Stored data
<<<<

import Summits.BirchSwinnertonDyer.BirchSwinnertonDyer.Theorems.UniversalToricDescentToricKernelAtThreeApZeroOddOfPrint
import HarnessLib

/-!
# Route `UniversalToricDescent` — act D's KERNEL♭ `ToricKernelAtThreeApZeroOddFlatOfPrint` (item
# stmt-BirchSwinnertonDyer-25913) HOLDS

Cell `bsd-wall` (W-ALL lane 3, row 2·3@3), seat `bsd-wall-utd-p1` g11 executing the UTD pen's act-D prover
ticket (α) (planner pss3x g3, PLAN-D.md; route rev 35 renders the act-D items 25911 `ToricTransportModThreeFlat`,
25912 `TwinWanFrameAtThreeNonOrdBuckets`, 25913 `ToricKernelAtThreeApZeroOddFlatOfPrint`). The proof is the
refuter-certified candidate of vet bsd-vet-tk5d g7 (`Combined_actD_g7.lean` sha16 b92d6ed8e641ae64, §4 + (C3),
rc 0, std axioms), landed by a prover as the gate requires:

* `bsdp_three_of_twinWanFrameAt_odd_flat` — the POINTWISE kernel of p595754 §1
  (`UniversalToricDescentKernelOdd.bsdp_three_of_twinIMCAtThreeAt_odd`) re-keyed to #2♭: transport hypothesis
  `ToricTransportModThreeFlat` and a ONE-SIDED twin (one BDP frame of `f_{W′}` with the rational Wan clause
  `∃ k, 3^k·Ch(W′)·R₀⟦T⟧ ⊆ (L′)` — spelled out, no new definition); the `Λ`-torsion of `X_ac(E)` that #2♭ asks for
  is read off the control equality at `𝔭′` FIRST;
* `bsdp_three_of_flat_of_nonOrdBuckets_odd` — p595754 §3 / the 24911 closer's
  `bsdp_three_of_apZero_of_cellSupply_odd_of_yanZhu` re-run on (#2♭, ♭-package 25912): bucket B♭ and C₀♭
  pointwise from the package, bucket A from Yan–Zhu 5.7(1) ALONE (IMC equality ⟹ Wan clause with `k = 0`);
* **`toricKernelAtThreeApZeroOddFlatOfPrint_proof`** — the item, literally the route decl;
* `wAllExclAddWildRankOneSurjTwin_of_flat_of_nonOrdBuckets_of_print` — the rev-35 `closes` body with its kernel♭
  hypothesis discharged (CONDITIONAL on the eight remaining displayed hypotheses).

What this does NOT do: it proves no research binder (`ToricTransportModThreeFlat` — whose children-to-be are
♭T `DefectTransportModThree` + the wall/μ package —, `TwinWanFrameAtThreeNonOrdBuckets`, `WildRankZeroTwistAtThree`
stay OPEN) and no printed package; BSD is not proved by any of this.
-/

noncomputable section

open scoped Classical

set_option linter.dupNamespace false
set_option autoImplicit false

namespace Summit.BirchSwinnertonDyer.BirchSwinnertonDyer.Theorems.UniversalToricDescentKernelFlatOfPrint

open WeierstrassCurve NumberField IsDedekindDomain Field
  Literature.NumberTheory.EllipticCurves
  Literature.NumberTheory.EllipticCurves.ModularForms
  Literature.NumberTheory.EllipticCurves.Rank1Residual
  Literature.NumberTheory.EllipticCurves.KrizLi2019
  Literature.NumberTheory.EllipticCurves.LiuZhangZhang2018
  Summit.BirchSwinnertonDyer.Rank1Residual
  Summit.BirchSwinnertonDyer.Rank1Residual.Additive
  Summit.BirchSwinnertonDyer.Rank1Residual.X11b
  Summit.BirchSwinnertonDyer.Rank1Residual.X11b.AcSelmer
  Summit.BirchSwinnertonDyer.Rank1Residual.X11b.Halves
  Summit.BirchSwinnertonDyer.BirchSwinnertonDyer.Theses.UniversalToricDescent
  Summit.BirchSwinnertonDyer.BirchSwinnertonDyer.Theorems
  Summit.BirchSwinnertonDyer.BirchSwinnertonDyer.Theorems.UniversalToricDescentTwinChoice
  Summit.BirchSwinnertonDyer.BirchSwinnertonDyer.Theorems.UniversalToricDescentWaldspurgerFlat
  Summit.BirchSwinnertonDyer.BirchSwinnertonDyer.Theorems.UniversalToricDescentKernelOdd
  Summit.BirchSwinnertonDyer.BirchSwinnertonDyer.Theorems.UniversalToricDescentKernelOfPrint

/-- **Pointwise kernel♭.** `UniversalToricDescentKernelOdd.bsdp_three_of_twinIMCAtThreeAt_odd` (p595754 §1)
with `(hT : ToricTransportModThree)` ↦ `(hT : ToricTransportModThreeFlat)` (act D #2♭, item 25911) and the twin's
IMC equality `TwinIMCAtThreeAt W′` ↦ ONE BDP frame of `f_{W′}` carrying the rational Wan clause
`∃ k, 3^k·Ch(W′)·R₀⟦T⟧ ⊆ (L′)` (the pointwise ♭-twin, spelled out as `hI'`): the twin is consumed one-sidedly,
the `Λ`-torsion of `X_ac(E)` that #2♭ wants is the first component of the control count, everything else is
p595754 §1 verbatim (vet tk5d g7, `Combined_actD_g7.lean` §4, kernel-checked). CONDITIONAL on every displayed
hypothesis; BSD is proved for no curve by this. [cite: JetchevSkinnerWan2017, §7.4.1] [cite: FriedbergHoffstein1995, Thm. B] -/
theorem bsdp_three_of_twinWanFrameAt_odd_flat (hF : ToricPublishedInputs) (hT : ToricTransportModThreeFlat)
    (hV : ∀ (W : WeierstrassCurve ℚ) [W.IsElliptic] [W.IsGloballyMinimal] (N : ℕ) [NeZero N] (K : Type)
      [Field K] [NumberField K] (Dt : ModularParametrizationData W N) (H : HeegnerDatum N (NumberField.discr K))
      (ι : K →+* ℂ) (P : (W.baseChange K).toAffine.Point),
      Additive.ClassO6 W 3 → W.HasSurjectiveModNGaloisRep 3 → W.analyticRank = 1 → W.conductorNorm ℤ = N →
      IsImaginaryQuadratic K → SatisfiesHeegnerHypothesis N K → Odd (NumberField.discr K) →
      (W.quadraticTwist (NumberField.discr K : ℚ)).entireLFunction 1 ≠ 0 →
      (WeierstrassCurve.Affine.Point.map ι.toRatAlgHom) P = heegnerPointComplex Dt H → ¬ IsOfFinAddOrder P →
      ∀ (κ : ZpExtension K 3), κ.IsAnticyclotomic → ∀ (γ : absoluteGaloisGroup K) [Fact (κ.IsTopGenerator γ)]
        (𝔭 : HeightOneSpectrum (𝓞 K)) (h𝔭 : ((3 : ℕ) : 𝓞 K) ∈ 𝔭.asIdeal)
        (he : 𝔭.asIdeal.ramificationIdx (𝓞 ℚ) = 1) (hf : 𝔭.asIdeal.inertiaDeg (𝓞 ℚ) = 1),
        ∃ ι' : PadicAlgCl 3 ≃+* ℂ, SchneiderFree.BranchInducesPrime 3 ι' 𝔭 ∧
          ∃ (ΩK : ℂ) (Ωp : ℂ_[3]) (L : UnrSeries 3), ΩK ≠ 0 ∧ Ωp ≠ 0 ∧ IsBDPLFunction ι' 𝔭 κ γ Dt.f ΩK Ωp L ∧
            ∃ u : (unrIntegers 3)ˣ, L.HasValueAt 0 ((((u : unrIntegers 3) : unrIntegers 3) : ℂ_[3]) *
              (algebraMap ℚ_[3] ℂ_[3] (logOmega W 3 (embAt K 3 𝔭 h𝔭 he hf) P / (Dt.c : ℚ_[3]))) ^ 2))
    (hC : WildSplitControlAtThree) (hZ : WildRankZeroTwistAtThree)
    (W : WeierstrassCurve ℚ) [W.IsElliptic] [W.IsGloballyMinimal]
    (hO6 : Additive.ClassO6 W 3) (hr : W.analyticRank = 1) (hsurj : W.HasSurjectiveModNGaloisRep 3)
    (W' : WeierstrassCurve ℚ) [W'.IsElliptic] [W'.IsGloballyMinimal]
    (hcong : O6.ModPCongruent W' W 3) (hW'ss : ¬ Addv W' 3)
    (hI' : ∀ (N' : ℕ) [NeZero N'] (K : Type) [Field K] [NumberField K]
      (Dt' : ModularParametrizationData W' N'), W'.conductorNorm ℤ = N' → IsImaginaryQuadratic K →
      SatisfiesHeegnerHypothesis N' K → Odd (NumberField.discr K) →
      ∀ (κ : ZpExtension K 3), κ.IsAnticyclotomic →
      ∀ (γ : absoluteGaloisGroup K) [Fact (κ.IsTopGenerator γ)] (𝔭 : HeightOneSpectrum (𝓞 K)),
        ((3 : ℕ) : 𝓞 K) ∈ 𝔭.asIdeal → 𝔭.asIdeal.ramificationIdx (𝓞 ℚ) = 1 →
        𝔭.asIdeal.inertiaDeg (𝓞 ℚ) = 1 →
      ∀ (𝔭' : HeightOneSpectrum (𝓞 K)), ((3 : ℕ) : 𝓞 K) ∈ 𝔭'.asIdeal → 𝔭' ≠ 𝔭 →
      ∀ (ι' : PadicAlgCl 3 ≃+* ℂ), SchneiderFree.BranchInducesPrime 3 ι' 𝔭 →
        ∃ (ΩK : ℂ) (Ωp : ℂ_[3]) (L' : UnrSeries 3), ΩK ≠ 0 ∧ Ωp ≠ 0 ∧
          IsBDPLFunction ι' 𝔭 κ γ Dt'.f ΩK Ωp L' ∧
          ∃ k : ℕ, ∀ G ∈ (XAc.charIdeal (W'.baseChange K) 3 κ 𝔭' ∅ γ).map (PowerSeries.map (toUnr 3)),
            PowerSeries.C (((3 : ℕ) : unrIntegers 3) ^ k) * G ∈ Ideal.span {L'}) :
    BSDp W 3 := by
  obtain ⟨hGZ, hKo, hGZK, hmod, hmodP, -, hGZ73, hFH, hpar, hHP⟩ := hF
  haveI hN0 : NeZero (W.conductorNorm ℤ) := ⟨W.conductorNorm_pos_holds.ne'⟩
  haveI hN0' : NeZero (W'.conductorNorm ℤ) := ⟨W'.conductorNorm_pos_holds.ne'⟩
  -- (a) DATA. parity: `r_an = 1` is odd, so `w(E) = -1`
  have hw : W.rootNumber = -1 := by
    rcases W.rootNumber_eq_one_or with h | h
    · exfalso
      have heven : Even W.analyticRank := (hpar W).mpr h
      rw [hr] at heven
      exact Nat.not_even_one heven
    · exact h
  -- Friedberg–Hoffstein with auxiliary modulus `2·N(E′)`: Heegner for `N(E)`, `N(E′)`, and `2` split
  obtain ⟨K, _, _, hK, -, hHN, hH2N', hLt⟩ :=
    hFH W hw (2 * W'.conductorNorm ℤ) (mul_ne_zero two_ne_zero hN0'.out) 0
  have hHN' : SatisfiesHeegnerHypothesis (W'.conductorNorm ℤ) K :=
    SatisfiesHeegnerHypothesis.of_dvd (dvd_mul_left _ 2) hH2N'
  have hodd : Odd (NumberField.discr K) := by
    have h8 := Literature.SatisfiesHeegnerHypothesis.discr_emod_eight hK.1 hH2N' (dvd_mul_right 2 _)
    rw [Int.odd_iff]; omega
  -- `3 ∣ N(E)` (additive) splits in `K`
  have h3N : 3 ∣ W.conductorNorm ℤ :=
    (W.dvd_conductorNorm_iff_not_hasGoodReductionAtPrime 3).mpr (not_good_of_addv W 3 hO6.2.1)
  have hsplit : SplitsIn K 3 := hHN 3 Nat.prime_three h3N
  -- the Heegner point over `K` and its data; non-torsion by Gross–Zagier
  obtain ⟨P, Dt, H, ι, hP⟩ := hHP W K hK hHN
  have hL0 : W.entireLFunction 1 = 0 := entireLFunction_one_eq_zero_of_analyticRank_eq_one hr
  obtain ⟨-, hderiv⟩ := leadingLCoeff_eq_deriv_of_analyticRank_eq_one hr
  have hLK : LDerivEK W K ≠ 0 := by
    rw [lDerivEK_eq_deriv_mul W K hmod hL0]; exact mul_ne_zero hderiv hLt
  have hnt : ¬ IsOfFinAddOrder P :=
    (lDerivEK_ne_zero_iff_not_isOfFinAddOrder W (W.conductorNorm ℤ) K (hGZ _ W K) hK hHN
      ⟨Dt, H, ι, hP⟩).mp hLK
  -- Kolyvagin: `rank E(K) = 1`, `Ш(E/K)` finite
  obtain ⟨hrk, hfin⟩ := hKo (W.conductorNorm ℤ) W K hK hHN ⟨Dt, H, ι, hP⟩ hnt
  -- the twin's parametrisation datum (modularity)
  obtain ⟨Dt'⟩ := hmodP W'
  -- a frame `(κ, γ, 𝔭)` and the other prime `𝔭′ ≠ 𝔭` above `3`
  obtain ⟨κ, γ, -, hκ, hγ, -⟩ := X11b.exists_anticyclotomic_generator_prime (p := 3) hK
  haveI : Fact (κ.IsTopGenerator γ) := ⟨hγ⟩
  obtain ⟨𝔭, h𝔭, he, hf⟩ := X11b.exists_degreeOnePrime_of_splitsIn K 3 hK.1 hsplit
  obtain ⟨𝔭', hne, h𝔭', he', hf'⟩ := X11b.Three.exists_ne_degreeOne_prime hK.1 h𝔭 he hf
  -- (b) PLUMBING. Waldspurger frame and unit value at `(κ, γ, 𝔭)` — AT THIS ODD-`d_K` FIELD
  obtain ⟨ι', hind, ΩK, Ωp, L, hΩK, hΩp, hBDP, u, hval⟩ :=
    hV W (W.conductorNorm ℤ) K Dt H ι P hO6 hsurj hr rfl hK hHN hodd hLt hP hnt κ hκ γ 𝔭 h𝔭 he hf
  -- ♭ CHANGE 1/3: the twin's RATIONAL WAN FRAME at `(ι′, 𝔭)` with `X_ac` strict at `𝔭′` — POINTWISE, ONE-SIDED
  have hwan' := hI' (W'.conductorNorm ℤ) K Dt' rfl hK hHN' hodd κ hκ γ 𝔭 h𝔭 he hf 𝔭' h𝔭' hne ι' hind
  -- ♭ CHANGE 2/3: control EQUALITY at `𝔭′` (CTL₀ included) is read FIRST — it supplies `Λ`-torsion of `X_ac(E)`
  have hctl : SchneiderFree.AdditiveControlOnTreeAt 3 κ 𝔭' γ (embAt K 3 𝔭' h𝔭' he' hf') P :=
    hC W (W.conductorNorm ℤ) K Dt H ι P hO6 hsurj hr rfl hK hHN hLt hP hnt (hKo _ W K) κ hκ γ 𝔭'
      h𝔭' he' hf'
  obtain ⟨n, hn, hneq⟩ := hctl
  -- ♭ CHANGE 3/3: transport♭ (wall ⊆ at E + defect transport + one-sided twin): IMC EQUALITY for `E` at `L`
  have heq : (XAc.charIdeal (W.baseChange K) 3 κ 𝔭' ∅ γ).map (PowerSeries.map (toUnr 3)) =
      Ideal.span {L} :=
    hT W W' (W.conductorNorm ℤ) (W'.conductorNorm ℤ) K Dt Dt' hO6 hsurj hr rfl hcong hW'ss rfl hK hHN
      hHN' κ hκ γ 𝔭 h𝔭 he hf 𝔭' h𝔭' hne ι' hind hn.1 hwan' ΩK Ωp L hΩK hΩp hBDP
  -- the value read through the logarithm at `𝔭′` (rank one: `(log_{𝔭′} P)² = (log_𝔭 P)²`)
  have hval' : L.HasValueAt 0 ((((u : unrIntegers 3) : unrIntegers 3) : ℂ_[3]) *
      (algebraMap ℚ_[3] ℂ_[3]
        (logOmega W 3 (embAt K 3 𝔭' h𝔭' he' hf') P / (Dt.c : ℚ_[3]))) ^ 2) :=
    (SchneiderFreeAdditiveX3.hasValueAt_sq_logOmega_embAt_iff_of_rank_one W 3 hK.1 hrk h𝔭 he hf
      h𝔭' he' hf' P _ _ L).mpr hval
  -- both sockets at slack `v₃(c)` at the frame `(κ, 𝔭′, γ, embAt 𝔭′)`
  have hc0 : Dt.c ≠ 0 := Dt.maninConstant_ne_zero_holds
  have hlog : logOmega W 3 (embAt K 3 𝔭' h𝔭' he' hf') P ≠ 0 := X11b.R1.logOmega_ne_zero W 3 _ hnt
  have hlow : SchneiderFree.AdditiveIMCLowerBDPOnTreeLeAt 3 κ 𝔭' γ (embAt K 3 𝔭' h𝔭' he' hf')
      (padicValNat 3 Dt.c.natAbs) P := by
    -- the LOWER norm receptacle (`⊆` + value): `2·ord₃(log_{𝔭′}P / c) ≤ ord₃ f(0)`
    obtain ⟨htors, f, hfI, hf0, hfn⟩ := hn
    have hmem : PowerSeries.map (toUnr 3) f ∈ Ideal.span {L} := by
      have h3 := heq.le
      rw [hfI, CongruenceLimit.map_span_singleton_powerSeries] at h3
      exact (Ideal.span_singleton_le_iff_mem _).mp h3
    obtain ⟨-, hle⟩ := Supersingular.two_mul_valuation_le_of_mem_span 3 hf0 hmem u hval'
    have hc0' : (Dt.c : ℚ_[3]) ≠ 0 := by exact_mod_cast hc0
    rw [div_eq_mul_inv, Padic.valuation_mul hlog (inv_ne_zero hc0'), Padic.valuation_inv,
      Padic.valuation_intCast, valuation_logOmega hlog, hfn] at hle
    refine ⟨n, ⟨htors, f, hfI, hf0, hfn⟩, ?_⟩
    simp only [padicValInt] at hle
    linarith
  have hup : SchneiderFree.Upper.AdditiveIMCUpperBDPOnTreeLeAt 3 κ 𝔭' γ (embAt K 3 𝔭' h𝔭' he' hf')
      (padicValNat 3 Dt.c.natAbs) P :=
    SchneiderFree.Upper.additiveIMCUpperBDPOnTreeLeAt_of_value_of_dvd' hn heq.ge u hc0 hlog hval'
  -- the EXACT index at slack `v₃(c)` (both halves), by K1's links with the control equality
  have hlo : SchneiderFree.IndexLowerBoundLeAt W 3 K P (padicValNat 3 Dt.c.natAbs) :=
    SchneiderFreeAdditiveX3.indexLowerBoundLeAt_of_imcLowerLe_of_control rfl hK hHN hfin hlow
      ⟨n, hn, hneq⟩
  have hupI : SchneiderFree.Upper.IndexUpperBoundLeAt W 3 K P (padicValNat 3 Dt.c.natAbs) :=
    SchneiderFree.Upper.indexUpperBoundLeAt_of_imcUpperLe_of_control rfl hK hHN hfin hup ⟨n, hn, hneq⟩
  -- (c) TERMINAL STEP: a globally minimal model of the twist, then p528981
  have hD0 : (NumberField.discr K : ℚ) ≠ 0 := by exact_mod_cast NumberField.discr_ne_zero K
  haveI : (W.quadraticTwist (NumberField.discr K : ℚ)).IsElliptic := W.isElliptic_quadraticTwist hD0
  obtain ⟨Cd, hCd⟩ := hasGlobalMinimalModel_rat_holds (W.quadraticTwist (NumberField.discr K : ℚ))
  haveI : (Cd • W.quadraticTwist (NumberField.discr K : ℚ)).IsGloballyMinimal := hCd
  exact SchneiderFree.Exact.bsdp_three_of_exactIndexManin_of_wAllExclAddWildRankZero hGZ hKo hGZK hmod
    hGZ73 hZ W hO6 hsurj hr (W.conductorNorm ℤ) K Dt H ι P
    (Cd • W.quadraticTwist (NumberField.discr K : ℚ)) rfl hK hodd hHN hLt hP ⟨Cd, rfl⟩ hlo hupI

>>>>

### EXERCISE
Only one stretch of the data above is needed. Restate it word for word, from the line containing "everything else is" through the line containing "(𝔭 : HeightOneSpectrum (𝓞 K)) (h𝔭", both ends included.

### PROBLEM SOLUTION
the `Λ`-torsion of `X_ac(E)` that #2♭ wants is the first component of the control count, everything else is
p595754 §1 verbatim (vet tk5d g7, `Combined_actD_g7.lean` §4, kernel-checked). CONDITIONAL on every displayed
hypothesis; BSD is proved for no curve by this. [cite: JetchevSkinnerWan2017, §7.4.1] [cite: FriedbergHoffstein1995, Thm. B] -/
theorem bsdp_three_of_twinWanFrameAt_odd_flat (hF : ToricPublishedInputs) (hT : ToricTransportModThreeFlat)
    (hV : ∀ (W : WeierstrassCurve ℚ) [W.IsElliptic] [W.IsGloballyMinimal] (N : ℕ) [NeZero N] (K : Type)
      [Field K] [NumberField K] (Dt : ModularParametrizationData W N) (H : HeegnerDatum N (NumberField.discr K))
      (ι : K →+* ℂ) (P : (W.baseChange K).toAffine.Point),
      Additive.ClassO6 W 3 → W.HasSurjectiveModNGaloisRep 3 → W.analyticRank = 1 → W.conductorNorm ℤ = N →
      IsImaginaryQuadratic K → SatisfiesHeegnerHypothesis N K → Odd (NumberField.discr K) →
      (W.quadraticTwist (NumberField.discr K : ℚ)).entireLFunction 1 ≠ 0 →
      (WeierstrassCurve.Affine.Point.map ι.toRatAlgHom) P = heegnerPointComplex Dt H → ¬ IsOfFinAddOrder P →
      ∀ (κ : ZpExtension K 3), κ.IsAnticyclotomic → ∀ (γ : absoluteGaloisGroup K) [Fact (κ.IsTopGenerator γ)]
        (𝔭 : HeightOneSpectrum (𝓞 K)) (h𝔭 : ((3 : ℕ) : 𝓞 K) ∈ 𝔭.asIdeal)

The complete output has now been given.